If the output array already has elements, the exit operation is constant O(1). When the output needs to be filled (that is, there are no elements in it), the time complexity becomes O(n). After the output is filled, the output operation time becomes constant again. So it’s O(1).

Queues can also be implemented through linked lists, and the related operation time is constant. The next section will cover the implementation.

The queue is implemented through a two-way linked list

If you want the best performance from queues, you need to do it with bidirectional lists rather than arrays.

const LinkedList = require('.. /linked-lists/linked-list');
class Queue {
  constructor() {
    this.input = new LinkedList();
  }
  add(element) {
    this.input.addFirst(element);
  }
  remove() {
    return this.input.removeLast();
  }
  get size() {
    returnthis.input.size; }}Copy the code

With queues implemented by bidirectional lists, we hold references to the first and last nodes, so the time complexity of entry and exit is O(1).

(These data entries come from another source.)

/-
Copyright: the b2b-balaban T⁴-continuum CRUX team, row NE7b leaf lineage `t4-ne7b-formalise-leaf-05` (gen 152). Project licence.
-/
import Literature.MathematicalPhysics.QuantumFieldTheory.Balaban1983to89.B9Thm311LaplaceAkPositiveDiagonal
import Mathlib.Analysis.InnerProductSpace.PiL2
import Mathlib.LinearAlgebra.Complex.FiniteDimensional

This is the importance of choosing the right data structure for the problem encountered 💪.

conclusion

We talked about mostly linear data structures. As you can see, the same data structure will have different time complexity depending on the implementation method.

The following is a summary of the discussion:

Time complexity

* = Runtime allocation

The data structure insert access To find the delete note
Array O(n) O(1) O(n) O(n) Insert last position complexity isO(1).
(Hash)Map O(1)* O(1)* O(1)* O(1)* Recalculating the hash affects the insert time.
Map O(log(n)) O(log(n)) O(log(n)) Through binary search tree implementation
Set(Using HashMap) The O (1) * O(1)* O(1)* By the HashMap implementation
Set(use the List) O(n) O(n)] O(n) Implement with List
Set(Using binary search trees) O(log(n)) O(log(n)) O(log(n)) Through binary search tree implementation
Linked List(one-way) O(n) O(n) O(n) Add or remove elements at the start with complexity ofO(1)
Linked List(two-way) O(n) O(n) O(n) Add or remove elements at the beginning or end with complexity ofO(1). However in other locations it isO(n).
Stack(Implemented by Array) O(1) O(1)] Insertions and deletions follow last in First out (LIFO)
Queue(Implemented simply by Array) O(n) O(1) The complexity of the insert (array.shift) operation isO(n)
Queue(Implemented by Array, but improved) O(1)* O(1) The worst-case complexity of the insert operation isO(n). But the apportionment isO(1)
Queue(implemented by List) O(1) O(1) Use two-way linked lists

Note: Binary search trees and other tree structures, graph structures, will be discussed in another article.